Basilica Hudson is big, so it was nice not to have to push our way through crowds. Basilica is determined to promote lots of good foods and drinks that are gaining ground in the Valley.  All was very civilized and I can't think of a better way to cop a buzz on a warm spring afternoon. One of the delightful parts of this tasting is that it wasn't a mob scene.  Some beer tastings can get that way, but this was way laid back and there was plenty of time and space to talk with producers. I think the location had a lot to do with the vibe. It's apparent that a lot more people could take an interest in ciders and begin to understand them as the varied and subtle beverages that they are. Bravo to Basilica for taking on the promotion of these excellent ciders. We were treated to everything from quite heavy and sweet Angry Orchard fare to the citrus-y, bright and energetic Sundog Cider, to the light, dry, airy fairy wispy Stone Bridge pear.

I proudly carried home one of the growlers on the left filled to the brim with Stone Bridge pear cider. These folks use apples and pears from their orchard and produce dry, light, delicate ciders that I'm sure will go well with foods of many varieties.  I was so grateful for the choice the organizers made to match up cheeses with these beautiful fruit flavors.

I know...they don't look like mom and pop, but most, if not all of the producers in this carefully selected group are couples and families who are making their magnificent foods and drinks in small batches.  Most sell locally. Many cider producers are using local apples from stock that has been around the Hudson Valley for generations.  Some are fooling around with stock from Europe and taking advantage of the carefully cultivated varieties that the Europeans have been working on for centuries.
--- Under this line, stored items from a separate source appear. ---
/-
Copyright: the b2b-balaban T⁴-continuum CRUX team, row NE7b OWNER lineage `t4-ne7b-p1` (gen 143). Project licence.
-/
import Summits.QuantumFields.BalabanUV.T4Continuum.Spine.NE7b.SupWhitenedThirdGradGradCumulantRaw

/-!
# THE ORDER-5 BRIDGES FROM THE WHITENED LAW TO `N(0,AAᵀ)` (SCOPING (d14)(2)(vi), bookkeeping; the order-5 analogue of (522) §2).  The fifth
# cumulant's row letter (560) and the mixed fourth cumulant's row letters (576) are stated under the whitened tilted law `ν` on `ℝ^κ`; the
# assembly of `∂⁵W`'s kernel letter reads them in the tilted Gaussian format `Z⁻¹∫e^{−U(ω+ψ)}(⋯)dN(0,AAᵀ)(ω)`.  Every such bridge is ONE instance
# of (566)'s generic `whitened_observable_bridge`; here the five shapes the order-5 pieces need beyond (475)∕(478)∕(508)∕(522)'s: the QUINTUPLE of
# gradient factors, the Hessian–gradient and gradient–Hessian PAIRS, the mixed QUADRUPLES with the Hessian entry first or second — for arbitrary
# centring constants (row NE7b, node U5c; (566) `whitened_observable_bridge` BY NAME; [folklore])

Cell `pub-balaban`, sub-cell `t4`, spine estimate NE7b (`T4WeightBudget.RelWeightBound`; the cell's OWN estimate — NOT PRINTED in
[Bałaban 1983–89], NOT PROVED).  Crux-route work under `Spine/NE7b/` by the row OWNER (`t4-ne7b-p1` gen 143, file (577)) under FREEZE
(0)'s crux-prover clause; NOTHING of Bałaban's is named as a Lean object, valued or asserted; no `T4Continuum/Support` leaf typed; no
`def`, no notation; zero `sorry`.  Imports (BY NAME): the OWNER's (566) `…SupWhitenedThirdGradGradCumulantRaw` (`whitened_observable_bridge`).

WHAT IS PROVED ([folklore]): **`whitened_quint_bridge`**, **`whitened_hess_pair_bridge`**, **`whitened_grad_hess_pair_bridge`**,
**`whitened_hess_quad_bridge`**, **`whitened_grad_hess_quad_bridge`**; toy.

HONEST (what this is NOT).  Measure bookkeeping only; the tilted-format row letters are the next files; the FORM of `∂⁵W` and the assembly are NOT
typed.  Scalar skeleton ((A3), NC-NE7b-α UNRULED); nothing of Bałaban's asserted.  BY-NAME EFFECT ON THE WALL: NONE.  NE7b NOT PRINTED ∕ NOT
PROVED; spine PROVED 0∕9; rung (B)+1 — the programme's measures remain FINITE-torus statements; NOT the mass gap, NOT Clay.  HONEST DEPENDENCY:
continuum YM on T⁴ ⇐ BetaPertH ∧ nine spine estimates (0∕9 proved); BetaPertH ⇐ (D1) ∧ (D4) ∧ CAP+tail; G-an2-4 gates asym, D1 and NE2∕3∕4.
-/

set_option autoImplicit false
set_option maxSynthPendingDepth 2

noncomputable section

namespace Summit.QuantumFields.BalabanUV.T4Continuum.NE7b.SupWhitenedFifthKernelBridges

open MeasureTheory ProbabilityTheory Real Set Function Finset Matrix
open scoped BigOperators
open Literature.Probability.Distributions (matrixCLM)
open SupWhitenedThirdGradGradCumulantRaw (whitened_observable_bridge)

variable {ι κ : Type} [Fintype ι] [DecidableEq ι] [Fintype κ] [DecidableEq κ]

variable {U : EuclideanSpace ℝ ι → ℝ} {U' : EuclideanSpace ℝ ι → EuclideanSpace ℝ ι →L[ℝ] ℝ}
  {U'' : EuclideanSpace ℝ ι → EuclideanSpace ℝ ι →L[ℝ] EuclideanSpace ℝ ι →L[ℝ] ℝ}

/-- **The quintuple bridge**: `E_νΠ_{i=1}^5(F_{v_i}−c_i) = Z⁻¹∫e^{−U}Π_{i=1}^5(U′(ω+ψ)v_i−c_i) dN(0,AAᵀ)`. [folklore] -/
theorem whitened_quint_bridge (hUc : Continuous U) (hU'c : Continuous U') (A : Matrix ι κ ℝ) (ψ v₁ v₂ v₃ v₄ v₅ : EuclideanSpace ℝ ι) (c₁ c₂ c₃ c₄ c₅
    : ℝ) :
    ∫ w, (U' (matrixCLM A (WithLp.toLp 2 w) + ψ) v₁ - c₁) * (U' (matrixCLM A (WithLp.toLp 2 w) + ψ) v₂ - c₂) * (U' (matrixCLM A (WithLp.toLp 2 w) +
        ψ) v₃ - c₃) * (U' (matrixCLM A (WithLp.toLp 2 w) + ψ) v₄ - c₄) * (U' (matrixCLM A (WithLp.toLp 2 w) + ψ) v₅ - c₅) ∂((volume : Measure (κ →
        ℝ)).tilted fun z => -(1 / 2 * (z ⬝ᵥ z) + U (matrixCLM A (WithLp.toLp 2 z) + ψ))) =
      (∫ ω : EuclideanSpace ℝ ι, exp (-U (ω + ψ)) ∂(multivariateGaussian 0 (A * Aᵀ)))⁻¹ * (∫ ω : EuclideanSpace ℝ ι, exp (-U (ω + ψ)) *
        ((U' (ω + ψ) v₁ - c₁) * (U' (ω + ψ) v₂ - c₂) * (U' (ω + ψ) v₃ - c₃) * (U' (ω + ψ) v₄ - c₄) * (U' (ω + ψ) v₅ - c₅)) ∂(multivariateGaussian 0
            (A * Aᵀ))) :=
  whitened_observable_bridge (U := U) hUc A ψ (p := fun φ => (U' φ v₁ - c₁) * (U' φ v₂ - c₂) * (U' φ v₃ - c₃) * (U' φ v₄ - c₄) * (U' φ v₅ - c₅))
    ((((((hU'c.clm_apply continuous_const).sub continuous_const).mul ((hU'c.clm_apply continuous_const).sub continuous_const)).mul ((hU'c.clm_apply
        continuous_const).sub continuous_const)).mul ((hU'c.clm_apply continuous_const).sub continuous_const)).mul ((hU'c.clm_apply
        continuous_const).sub continuous_const))

/-- **The Hessian–gradient pair bridge**: `E_ν(G_{xy}−c₁)(F_v−c₂)` in the Gaussian format. [folklore] -/
theorem whitened_hess_pair_bridge (hUc : Continuous U) (hU'c : Continuous U') (hU''c : Continuous U'') (A : Matrix ι κ ℝ) (ψ : EuclideanSpace ℝ ι) (x
    y : ι) (v : EuclideanSpace ℝ ι) (c₁ c₂ : ℝ) :
    ∫ w, (U'' (matrixCLM A (WithLp.toLp 2 w) + ψ) (EuclideanSpace.single x (1 : ℝ)) (EuclideanSpace.single y (1 : ℝ)) - c₁) * (U' (matrixCLM A
        (WithLp.toLp 2 w) + ψ) v - c₂) ∂((volume : Measure (κ → ℝ)).tilted fun z => -(1 / 2 * (z ⬝ᵥ z) + U (matrixCLM A (WithLp.toLp 2 z) + ψ))) =
      (∫ ω : EuclideanSpace ℝ ι, exp (-U (ω + ψ)) ∂(multivariateGaussian 0 (A * Aᵀ)))⁻¹ * (∫ ω : EuclideanSpace ℝ ι, exp (-U (ω + ψ)) *
        ((U'' (ω + ψ) (EuclideanSpace.single x (1 : ℝ)) (EuclideanSpace.single y (1 : ℝ)) - c₁) * (U' (ω + ψ) v - c₂)) ∂(multivariateGaussian 0 (A *
            Aᵀ))) :=
  whitened_observable_bridge (U := U) hUc A ψ (p := fun φ => (U'' φ (EuclideanSpace.single x (1 : ℝ)) (EuclideanSpace.single y (1 : ℝ)) - c₁) * (U' φ
      v - c₂))
    ((((hU''c.clm_apply continuous_const).clm_apply continuous_const).sub continuous_const).mul ((hU'c.clm_apply continuous_const).sub
        continuous_const))

/-- **The gradient–Hessian pair bridge**: `E_ν(F_v−c₁)(G_{xy}−c₂)` in the Gaussian format. [folklore] -/
theorem whitened_grad_hess_pair_bridge (hUc : Continuous U) (hU'c : Continuous U') (hU''c : Continuous U'') (A : Matrix ι κ ℝ) (ψ : EuclideanSpace ℝ
    ι) (v : EuclideanSpace ℝ ι) (x y : ι) (c₁ c₂ : ℝ) :
    ∫ w, (U' (matrixCLM A (WithLp.toLp 2 w) + ψ) v - c₁) * (U'' (matrixCLM A (WithLp.toLp 2 w) + ψ) (EuclideanSpace.single x (1 : ℝ))
        (EuclideanSpace.single y (1 : ℝ)) - c₂) ∂((volume : Measure (κ → ℝ)).tilted fun z => -(1 / 2 * (z ⬝ᵥ z) + U (matrixCLM A (WithLp.toLp 2 z) +
        ψ))) =
      (∫ ω : EuclideanSpace ℝ ι, exp (-U (ω + ψ)) ∂(multivariateGaussian 0 (A * Aᵀ)))⁻¹ * (∫ ω : EuclideanSpace ℝ ι, exp (-U (ω + ψ)) *
        ((U' (ω + ψ) v - c₁) * (U'' (ω + ψ) (EuclideanSpace.single x (1 : ℝ)) (EuclideanSpace.single y (1 : ℝ)) - c₂)) ∂(multivariateGaussian 0 (A *
            Aᵀ))) :=
  whitened_observable_bridge (U := U) hUc A ψ (p := fun φ => (U' φ v - c₁) * (U'' φ (EuclideanSpace.single x (1 : ℝ)) (EuclideanSpace.single y (1 :
      ℝ)) - c₂))
    (((hU'c.clm_apply continuous_const).sub continuous_const).mul (((hU''c.clm_apply continuous_const).clm_apply continuous_const).sub
        continuous_const))

/-- **The mixed quadruple bridge, Hessian first**: `E_ν(G_{xy}−c₁)(F_{v₂}−c₂)(F_{v₃}−c₃)(F_{v₄}−c₄)` in the Gaussian format. [folklore] -/
theorem whitened_hess_quad_bridge (hUc : Continuous U) (hU'c : Continuous U') (hU''c : Continuous U'') (A : Matrix ι κ ℝ) (ψ : EuclideanSpace ℝ ι) (x
    y : ι) (v₂ v₃ v₄ : EuclideanSpace ℝ ι)
    (c₁ c₂ c₃ c₄ : ℝ) :
    ∫ w, (U'' (matrixCLM A (WithLp.toLp 2 w) + ψ) (EuclideanSpace.single x (1 : ℝ)) (EuclideanSpace.single y (1 : ℝ)) - c₁) * (U' (matrixCLM A
        (WithLp.toLp 2 w) + ψ) v₂ - c₂) * (U' (matrixCLM A (WithLp.toLp 2 w) + ψ) v₃ - c₃) * (U' (matrixCLM A (WithLp.toLp 2 w) + ψ) v₄ - c₄)
        ∂((volume : Measure (κ → ℝ)).tilted fun z => -(1 / 2 * (z ⬝ᵥ z) + U (matrixCLM A (WithLp.toLp 2 z) + ψ))) =
      (∫ ω : EuclideanSpace ℝ ι, exp (-U (ω + ψ)) ∂(multivariateGaussian 0 (A * Aᵀ)))⁻¹ * (∫ ω : EuclideanSpace ℝ ι, exp (-U (ω + ψ)) *
        ((U'' (ω + ψ) (EuclideanSpace.single x (1 : ℝ)) (EuclideanSpace.single y (1 : ℝ)) - c₁) * (U' (ω + ψ) v₂ - c₂) * (U' (ω + ψ) v₃ - c₃) * (U'
            (ω + ψ) v₄ - c₄)) ∂(multivariateGaussian 0 (A * Aᵀ))) :=
  whitened_observable_bridge (U := U) hUc A ψ (p := fun φ => (U'' φ (EuclideanSpace.single x (1 : ℝ)) (EuclideanSpace.single y (1 : ℝ)) - c₁) * (U' φ
      v₂ - c₂) * (U' φ v₃ - c₃) * (U' φ v₄ - c₄))
    ((((((hU''c.clm_apply continuous_const).clm_apply continuous_const).sub continuous_const).mul ((hU'c.clm_apply continuous_const).sub
        continuous_const)).mul ((hU'c.clm_apply continuous_const).sub continuous_const)).mul ((hU'c.clm_apply continuous_const).sub continuous_const))

/-- **The mixed quadruple bridge, Hessian second**: `E_ν(F_{v₁}−c₁)(G_{xy}−c₂)(F_{v₃}−c₃)(F_{v₄}−c₄)` in the Gaussian format. [folklore] -/
theorem whitened_grad_hess_quad_bridge (hUc : Continuous U) (hU'c : Continuous U') (hU''c : Continuous U'') (A : Matrix ι κ ℝ) (ψ : EuclideanSpace ℝ
    ι) (v₁ : EuclideanSpace ℝ ι) (x y : ι) (v₃ v₄ : EuclideanSpace ℝ ι)
    (c₁ c₂ c₃ c₄ : ℝ) :
    ∫ w, (U' (matrixCLM A (WithLp.toLp 2 w) + ψ) v₁ - c₁) * (U'' (matrixCLM A (WithLp.toLp 2 w) + ψ) (EuclideanSpace.single x (1 : ℝ))
        (EuclideanSpace.single y (1 : ℝ)) - c₂) * (U' (matrixCLM A (WithLp.toLp 2 w) + ψ) v₃ - c₃) * (U' (matrixCLM A (WithLp.toLp 2 w) + ψ) v₄ - c₄)
        ∂((volume : Measure (κ → ℝ)).tilted fun z => -(1 / 2 * (z ⬝ᵥ z) + U (matrixCLM A (WithLp.toLp 2 z) + ψ))) =
      (∫ ω : EuclideanSpace ℝ ι, exp (-U (ω + ψ)) ∂(multivariateGaussian 0 (A * Aᵀ)))⁻¹ * (∫ ω : EuclideanSpace ℝ ι, exp (-U (ω + ψ)) *
        ((U' (ω + ψ) v₁ - c₁) * (U'' (ω + ψ) (EuclideanSpace.single x (1 : ℝ)) (EuclideanSpace.single y (1 : ℝ)) - c₂) * (U' (ω + ψ) v₃ - c₃) * (U'
            (ω + ψ) v₄ - c₄)) ∂(multivariateGaussian 0 (A * Aᵀ))) :=
  whitened_observable_bridge (U := U) hUc A ψ (p := fun φ => (U' φ v₁ - c₁) * (U'' φ (EuclideanSpace.single x (1 : ℝ)) (EuclideanSpace.single y (1 :
      ℝ)) - c₂) * (U' φ v₃ - c₃) * (U' φ v₄ - c₄))
    (((((hU'c.clm_apply continuous_const).sub continuous_const).mul (((hU''c.clm_apply continuous_const).clm_apply continuous_const).sub
        continuous_const)).mul ((hU'c.clm_apply continuous_const).sub continuous_const)).mul ((hU'c.clm_apply continuous_const).sub continuous_const))

/-! ## Toy -/

/-- Toy (a product of differences is continuous in each factor's constant): `(1 − 0)·(1 − 0) = 1`. -/
example : ((1 : ℝ) - 0) * (1 - 0) = 1 := by norm_num

end Summit.QuantumFields.BalabanUV.T4Continuum.NE7b.SupWhitenedFifthKernelBridges

end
Most of them have web sites and we happen to have a few discriminating shops like Cheese Traveler, Honest Weight Food Coop, Capital Wine & Spirits and more that sell the products locally.  

Our friends at Nine Pin Cider in Albany arrange tastings in their space on North Broadway, and I recommend that you hustle yourself over there every chance you get in order to keep on top of what New York State is producing.

It's time to stop saying "I don't like cider" because you tasted something you didn't like ten years ago.  It's a new day here in New York and there's a very good chance you'll find something you love.

Don't miss out on the opportunity to taste New York's finest, whether you go to tastings, or search for these amazing foods in our local shops.

Doc's Draft Cider table, where Doc and all the best Gods and Goddesses were hanging out on Saturday.

Cider Vendors
Aaron Burr Cider, Angry Orchard, Bad Seed Cider, Brooklyn Cider House, Doc’s Draft Cider, Gravity Ciders, Greenpoint Cidery, Hardscrabble Cider, Hudson Valley Farmhouse Cider, Joe Daddy’s Hard Cider, Kettleborough Cider House, Naked Flock Cider, Nine Pin Ciderworks, Orchard Hill Cider Mill, Pennings Orchard/Cidery, Slyboro Ciderhouse, Stone Bridge Farm, Sundog Cider, Wayside Cider, Westwind Orchard, Yankee Folly. 
Cheese Vendors
Acorn Hill Farmstead Cheese, Chaseholm Farm Creamery, Five Spoke Creamery, Four Fat Fowl, Hawthorne Valley Farm, Nettle Meadow, Old Chatham Sheepherding Co., Sprout Creek Farm, Sugar House, Vulto Creamery.